VTA will no longer offer direct service to or from Santa Teresa light rail station to San Fernando and Diridon Station for special events and games at SAP. In June the VTA Board of Directors adopted a Special Events Policy for event venues to reimburse VTA for services requested beyond its regular service. SAP has chosen not to request the additional service for Sharks games. There is still direct service to and from Winchester, although no extra trains post event.

This is part of an ongoing pattern for the last 17 years: Want more taxes but don’t want to spend the money on services.

Operating a sporting or entertainment venue is all about extracting as much revenue from the customers. That’s why the prices for food, alcohol, and parking is much higher than what you normally find outside.

The venue could say, why should they pay VTA when VTA is unwilling or unable to maximize the revenue from the riders? It is like VTA selling hot dogs at Levi’s for $2.00 (rather than $8) and bill the venue for difference.

And why should they pay VTA when there are private bus companies that are willing to charge premium fares for a service that will cost nothing for the venue. It seems like VTA is pretending that it has a monopoly on transportation service and thinks they can determine the service level and charge the other entities for the cost.
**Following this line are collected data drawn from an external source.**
/-- ★ **EVERY IMAGE IS AT LEAST AS FAR AS THE DIRECT TERM, IN EVERY COORDINATE**: `|s_μ − t_μ| ≤ circAbs_{2n_μ}((dblBox s)_μ − (σ_S dblBox t)_μ)` for every
`S ⊆ {0,…,d}` (equality for `μ ∉ S`). [cite: King1986, §4 p.670] -/
theorem abs_sub_le_circAbs_image (S : Finset (Fin (d + 1))) (s t : KingBox n) (μ : Fin (d + 1)) :
    |((s μ).val : ℤ) - ((t μ).val : ℤ)| ≤ circAbs (dblPer n μ) (((dblBox n s μ).val : ℤ) - ((torReflS (dblPer n) S (dblBox n t) μ).val : ℤ)) := by
  by_cases hμ : μ ∈ S
  · rw [circAbs_dblBox_sub_image_of_mem n hμ]
    have hs := (s μ).isLt
    have ht := (t μ).isLt
    rw [abs_le]
    constructor
    · rw [neg_le, le_min_iff]; constructor <;> omega
    · rw [le_min_iff]; constructor <;> omega
  · have hv : torReflS (dblPer n) S (dblBox n t) μ = dblBox n t μ := by simp only [torReflS, hμ, if_false]
    rw [hv, circAbs_dblBox_sub_dblBox]

/-- ★ **PROPER IMAGES OF BULK POINTS ARE FAR**: if `s` and `t` are at distance `≥ r` from both `μ`-faces of the box and `μ ∈ S`, then the `μ`-coordinate
distance of the image `σ_S(dblBox t)` from `dblBox s` is `≥ 2r + 1`. [cite: King1986, §4 p.670] -/
theorem circAbs_image_ge_of_bulk {S : Finset (Fin (d + 1))} {μ : Fin (d + 1)} (hμ : μ ∈ S) (s t : KingBox n) {r : ℕ}
    (hs : r ≤ (s μ).val) (ht : r ≤ (t μ).val) (hs' : (s μ).val + r < n μ) (ht' : (t μ).val + r < n μ) :
    (2 * r + 1 : ℤ) ≤ circAbs (dblPer n μ) (((dblBox n s μ).val : ℤ) - ((torReflS (dblPer n) S (dblBox n t) μ).val : ℤ)) := by
  rw [circAbs_dblBox_sub_image_of_mem n hμ, le_min_iff]
  constructor <;> omega

end Coordinates

/-! ## §2 Transport of coordinatewise-monotone torus bounds to the box (King's use of the representation) -/

section Transport

variable (n : Fin (d + 1) → ℕ) [hn : ∀ μ, NeZero (n μ)]

/-- ★★ **KING's TRANSPORT OF TORUS ESTIMATES TO THE BOX, AT `A = 0`.**  Let `Φ` be a profile on coordinate-distance vectors, antitone for the product
order, bounding King's torus covariance of the doubled torus: `B⁻¹_{T(2n)}(w,w′) ≤ Φ((circAbs_{2n_μ}(w_μ − w′_μ))_μ)`.  Then the free-boundary box covariance
obeys the SAME bound at the box displacement, with the constant multiplied by the number of images:
`(c(−Δ_free)+m²)⁻¹(s,t) ≤ 2^{d+1}·Φ((|s_μ − t_μ|)_μ)` — the transfer «it is sufficient to prove [the estimates] for the operator with free boundary
conditions» (King p.670, after [Ba 4] (2.42)), in its doubled-torus form. [cite: King1986, §4 p.670; Balaban1983RegularityDecay, (2.42) p.584] -/
theorem kingBoxGreen_le_of_coordProfile {c m2 : ℝ} (Φ : (Fin (d + 1) → ℤ) → ℝ) (hΦ : Antitone Φ)
    (hB : ∀ w w' : Tor (dblPer n), (lapF (dblPer n) c m2)⁻¹ w w' ≤ Φ (fun μ => circAbs (dblPer n μ) (((w μ).val : ℤ) - ((w' μ).val : ℤ))))
    (s t : KingBox n) :
    kingBoxGreen n c m2 s t ≤ 2 ^ (d + 1) * Φ (fun μ => |((s μ).val : ℤ) - ((t μ).val : ℤ)|) := by
  unfold kingBoxGreen
  have hterm : ∀ S : Finset (Fin (d + 1)),
      (lapF (dblPer n) c m2)⁻¹ (dblBox n s) (torReflS (dblPer n) S (dblBox n t)) ≤ Φ (fun μ => |((s μ).val : ℤ) - ((t μ).val : ℤ)|) := by
    intro S
    refine le_trans (hB _ _) (hΦ ?_)
    intro μ
    exact abs_sub_le_circAbs_image n S s t μ
  calc ∑ S : Finset (Fin (d + 1)), (lapF (dblPer n) c m2)⁻¹ (dblBox n s) (torReflS (dblPer n) S (dblBox n t))
      ≤ ∑ _S : Finset (Fin (d + 1)), Φ (fun μ => |((s μ).val : ℤ) - ((t μ).val : ℤ)|) := Finset.sum_le_sum fun S _ => hterm S
    _ = 2 ^ (d + 1) * Φ (fun μ => |((s μ).val : ℤ) - ((t μ).val : ℤ)|) := by
        rw [Finset.sum_const, Finset.card_univ, Fintype.card_finset, Fintype.card_fin, nsmul_eq_mul]
        push_cast; ring

/-- ★ The box covariance with its inverse: `(c(−Δ_free)+m²)⁻¹(s,t) ≤ 2^{d+1}Φ(|s−t|)` (`c ≥ 0`, `m² > 0`). [cite: King1986, §4 p.670] -/
theorem boxOp_inv_le_of_coordProfile {c m2 : ℝ} (hc : 0 ≤ c) (hm : 0 < m2) (Φ : (Fin (d + 1) → ℤ) → ℝ) (hΦ : Antitone Φ)
    (hB : ∀ w w' : Tor (dblPer n), (lapF (dblPer n) c m2)⁻¹ w w' ≤ Φ (fun μ => circAbs (dblPer n μ) (((w μ).val : ℤ) - ((w' μ).val : ℤ))))
    (s t : KingBox n) :
    (boxOp n c m2)⁻¹ s t ≤ 2 ^ (d + 1) * Φ (fun μ => |((s μ).val : ℤ) - ((t μ).val : ℤ)|) := by
  rw [boxOp_inv_eq_kingBoxGreen n hc hm]
  exact kingBoxGreen_le_of_coordProfile n Φ hΦ hB s t

end Transport

/-! ## §3 The sup-distance form: King's `C e^{−δ·dist}` shape, and the torus–box twin in the bulk -/

section SupDistance

variable (n : Fin (d + 1) → ℕ) [hn : ∀ μ, NeZero (n μ)]

/-- `tdistT` is monotone in the vector of circular coordinate distances. [folklore] -/
theorem tdistT_mono_of_coord (K : Fin (d + 1) → ℕ) [∀ μ, NeZero (K μ)] (x y x' y' : Tor K)
    (h : ∀ μ, circAbs (K μ) (((x μ).val : ℤ) - ((y μ).val : ℤ)) ≤ circAbs (K μ) (((x' μ).val : ℤ) - ((y' μ).val : ℤ))) :
    tdistT K x y ≤ tdistT K x' y' := by
  unfold tdistT tdist
  have hs : Finset.univ.sup (ccoord K (toSite K x) (toSite K y)) ≤ Finset.univ.sup (ccoord K (toSite K x') (toSite K y')) := by
    refine Finset.sup_mono_fun fun μ _ => ?_
    unfold ccoord
    exact Int.toNat_le_toNat (h μ)
  exact_mod_cast hs

/-- ★ **THE BOX DISTANCE IS THE TORUS DISTANCE OF THE DIRECT IMAGES, AND EVERY PROPER IMAGE IS FARTHER**:
`tdistT_{T(2n)}(dblBox s, dblBox t) ≤ tdistT_{T(2n)}(dblBox s, σ_S dblBox t)` for every `S`. [cite: King1986, §4 p.670] -/
theorem tdistT_dblBox_le_image (S : Finset (Fin (d + 1))) (s t : KingBox n) :
    tdistT (dblPer n) (dblBox n s) (dblBox n t) ≤ tdistT (dblPer n) (dblBox n s) (torReflS (dblPer n) S (dblBox n t)) := by
  refine tdistT_mono_of_coord (dblPer n) _ _ _ _ fun μ => ?_
  rw [circAbs_dblBox_sub_dblBox]
  exact abs_sub_le_circAbs_image n S s t μ

/-- The box sup-distance in coordinates: `tdistT_{T(2n)}(dblBox s, dblBox t) ≥ |s_μ − t_μ|` for every `μ` (no wrap-around). [folklore] -/
theorem abs_sub_le_tdistT_dblBox (s t : KingBox n) (μ : Fin (d + 1)) :
    ((|((s μ).val : ℤ) - ((t μ).val : ℤ)| : ℤ) : ℝ) ≤ tdistT (dblPer n) (dblBox n s) (dblBox n t) := by
  have h := circAbs_le_tdistT (dblPer n) (dblBox n s) (dblBox n t) μ
  rw [circAbs_dblBox_sub_dblBox] at h
  exact h

/-- ★★ **KING's SHAPE**: a torus decay bound `B⁻¹_{T(2n)}(w,w′) ≤ C·e^{−δ·tdistT(w,w′)}` (`C, δ ≥ 0`) transports to the free-boundary box covariance as
`(c(−Δ_free)+m²)⁻¹(s,t) ≤ 2^{d+1}·C·e^{−δ·tdistT(dblBox s, dblBox t)}` — the same rate `δ` in the box sup-distance, constant `× 2^{d+1}`.
[cite: King1986, §4 p.670, Prop. 3.7 (3.63)–(3.65) p.663 (the shape `e^{−δ|x−y|}` of the covariance bounds)] -/
theorem kingBoxGreen_le_exp_of_torusDecay {c m2 C δ : ℝ} (hC : 0 ≤ C) (hδ : 0 ≤ δ)
    (hB : ∀ w w' : Tor (dblPer n), (lapF (dblPer n) c m2)⁻¹ w w' ≤ C * Real.exp (-(δ * tdistT (dblPer n) w w'))) (s t : KingBox n) :
    kingBoxGreen n c m2 s t ≤ 2 ^ (d + 1) * (C * Real.exp (-(δ * tdistT (dblPer n) (dblBox n s) (dblBox n t)))) := by
  unfold kingBoxGreen
  have hterm : ∀ S : Finset (Fin (d + 1)), (lapF (dblPer n) c m2)⁻¹ (dblBox n s) (torReflS (dblPer n) S (dblBox n t))
      ≤ C * Real.exp (-(δ * tdistT (dblPer n) (dblBox n s) (dblBox n t))) := by
    intro S
    refine le_trans (hB _ _) (mul_le_mul_of_nonneg_left ?_ hC)
    rw [Real.exp_le_exp, neg_le_neg_iff]
    exact mul_le_mul_of_nonneg_left (tdistT_dblBox_le_image n S s t) hδ
  calc ∑ S : Finset (Fin (d + 1)), (lapF (dblPer n) c m2)⁻¹ (dblBox n s) (torReflS (dblPer n) S (dblBox n t))
      ≤ ∑ _S : Finset (Fin (d + 1)), C * Real.exp (-(δ * tdistT (dblPer n) (dblBox n s) (dblBox n t))) :=
        Finset.sum_le_sum fun S _ => hterm S
    _ = 2 ^ (d + 1) * (C * Real.exp (-(δ * tdistT (dblPer n) (dblBox n s) (dblBox n t)))) := by
        rw [Finset.sum_const, Finset.card_univ, Fintype.card_finset, Fintype.card_fin, nsmul_eq_mul]
        push_cast; ring

/-- ★ A PROPER image of a bulk pair is far in the sup-distance: if `s, t` are at distance `≥ r` from every face of `Ω` and `S ≠ ∅`, then
`tdistT_{T(2n)}(dblBox s, σ_S dblBox t) ≥ 2r + 1`. [cite: King1986, §4 p.670] -/
theorem tdistT_image_ge_of_bulk {S : Finset (Fin (d + 1))} (hS : S.Nonempty) (s t : KingBox n) {r : ℕ}
    (hbulk : ∀ μ, r ≤ (s μ).val ∧ r ≤ (t μ).val ∧ (s μ).val + r < n μ ∧ (t μ).val + r < n μ) :
    (2 * r + 1 : ℝ) ≤ tdistT (dblPer n) (dblBox n s) (torReflS (dblPer n) S (dblBox n t)) := by
  obtain ⟨μ, hμ⟩ := hS
  obtain ⟨h1, h2, h3, h4⟩ := hbulk μ
  have hc := circAbs_image_ge_of_bulk n hμ s t h1 h2 h3 h4
  have hle := circAbs_le_tdistT (dblPer n) (dblBox n s) (torReflS (dblPer n) S (dblBox n t)) μ
  have hc' : ((2 * r + 1 : ℤ) : ℝ) ≤ (circAbs (dblPer n μ) (((dblBox n s μ).val : ℤ) - ((torReflS (dblPer n) S (dblBox n t) μ).val : ℤ)) : ℝ) := by
    exact_mod_cast hc
  push_cast at hc'
  linarith

/-- ★★★ **THE TORUS–BOX TWIN IN THE BULK (all `d+1` directions)**: under a torus decay bound `B⁻¹_{T(2n)}(w,w′) ≤ C·e^{−δ·tdistT(w,w′)}`, for `s, t` at
distance `≥ r` from every face of `Ω`, the free-boundary box covariance and King's torus covariance of the doubled torus agree up to the `2^{d+1} − 1`
proper images, each exponentially small in the distance to the boundary:
`0 ≤ (c(−Δ_free)+m²)⁻¹(s,t) − B⁻¹_{T(2n)}(dblBox s, dblBox t) ≤ (2^{d+1} − 1)·C·e^{−δ(2r+1)}` — free boundary conditions are invisible in the bulk at the
rate of the torus mass gap (the `d = 1` factor is part Ϲ-g′ `pathGreen_sub_line_le`). [cite: King1986, §4 p.670, Prop. 3.7 (3.63)–(3.65) p.663] -/
theorem kingBoxGreen_sub_direct_le_of_bulk {c m2 C δ : ℝ} (hC : 0 ≤ C) (hδ : 0 ≤ δ)
    (hB : ∀ w w' : Tor (dblPer n), (lapF (dblPer n) c m2)⁻¹ w w' ≤ C * Real.exp (-(δ * tdistT (dblPer n) w w'))) (s t : KingBox n) {r : ℕ}
    (hbulk : ∀ μ, r ≤ (s μ).val ∧ r ≤ (t μ).val ∧ (s μ).val + r < n μ ∧ (t μ).val + r < n μ) :
    kingBoxGreen n c m2 s t - (lapF (dblPer n) c m2)⁻¹ (dblBox n s) (dblBox n t) ≤ (2 ^ (d + 1) - 1) * (C * Real.exp (-(δ * (2 * r + 1)))) := by
  unfold kingBoxGreen
  rw [← Finset.add_sum_erase _ _ (Finset.mem_univ (∅ : Finset (Fin (d + 1)))), torReflS_empty, add_sub_cancel_left]
  have hterm : ∀ S ∈ Finset.univ.erase (∅ : Finset (Fin (d + 1))),
      (lapF (dblPer n) c m2)⁻¹ (dblBox n s) (torReflS (dblPer n) S (dblBox n t)) ≤ C * Real.exp (-(δ * (2 * r + 1))) := by
    intro S hS
    have hne : S.Nonempty := Finset.nonempty_iff_ne_empty.mpr (Finset.ne_of_mem_erase hS)
    refine le_trans (hB _ _) (mul_le_mul_of_nonneg_left ?_ hC)
    rw [Real.exp_le_exp, neg_le_neg_iff]
    exact mul_le_mul_of_nonneg_left (tdistT_image_ge_of_bulk n hne s t hbulk) hδ
  calc ∑ S ∈ Finset.univ.erase (∅ : Finset (Fin (d + 1))), (lapF (dblPer n) c m2)⁻¹ (dblBox n s) (torReflS (dblPer n) S (dblBox n t))
      ≤ ∑ _S ∈ Finset.univ.erase (∅ : Finset (Fin (d + 1))), C * Real.exp (-(δ * (2 * r + 1))) := Finset.sum_le_sum hterm
    _ = (2 ^ (d + 1) - 1) * (C * Real.exp (-(δ * (2 * r + 1)))) := by
        rw [Finset.sum_const, Finset.card_erase_of_mem (Finset.mem_univ _), Finset.card_univ, Fintype.card_finset, Fintype.card_fin,
          nsmul_eq_mul]
        have h1 : 1 ≤ 2 ^ (d + 1) := Nat.one_le_two_pow
        push_cast [Nat.cast_sub h1]
        ring

/-- The lower side of the twin: `0 ≤ G^{Ω}(s,t) − B⁻¹_{T(2n)}(dblBox s, dblBox t)` (`c ≥ 0`, `m² > 0`; part Ν-a′). [cite: King1986, §4 p.670] -/
theorem kingBoxGreen_sub_direct_nonneg {c m2 : ℝ} (hc : 0 ≤ c) (hm : 0 < m2) (s t : KingBox n) :
    0 ≤ kingBoxGreen n c m2 s t - (lapF (dblPer n) c m2)⁻¹ (dblBox n s) (dblBox n t) :=
  sub_nonneg.mpr (lapF_inv_dblBox_le_kingBoxGreen n hc hm s t)

end SupDistance

end Summit.QuantumFields.YangMills.BalabanUVNodes.N15KingModelRung.TorusSpectral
10 years ago, before FTA revised the charter bus rule, transit agency could charge premium fare on buses to offset the cost to provide service. FTA revised the rule because FTA thinks the private sector should have an opportunity to provide service rather than having these events reserved for the benefit of transit unions (they get paid at overtime rate rather than a normal rate for a private company). But such rule does not apply to rail and ferries.

For the final 49ers season at Candlestick, Muni for whatever reason decided to eat the extra cost (and loss of extra revenue) for the football service when FTA told them that they could not charge a premium fare (Muni continued to charge a premium rate for a few years under the argument that it was the normal fare for the cable car). Other companies obviously wanted to provide substitute service, but SFMTA doesn’t want private services because they would have to use Muni stops and other issues such as “labor peace.” They rather pay for the service themselves.

VTA, with the reputation of having the “worst light rail system in the nation,” is one more step closer towards irrelevance. The middle-class suburban folks that provide tax revenue to the agency would have fewer opportunities to see how their tax money is being spent. May be they are wealthy enough not to take transit to work or to school, but they may want to take transit to events that they know traffic will be a nightmare and parking will be expensive.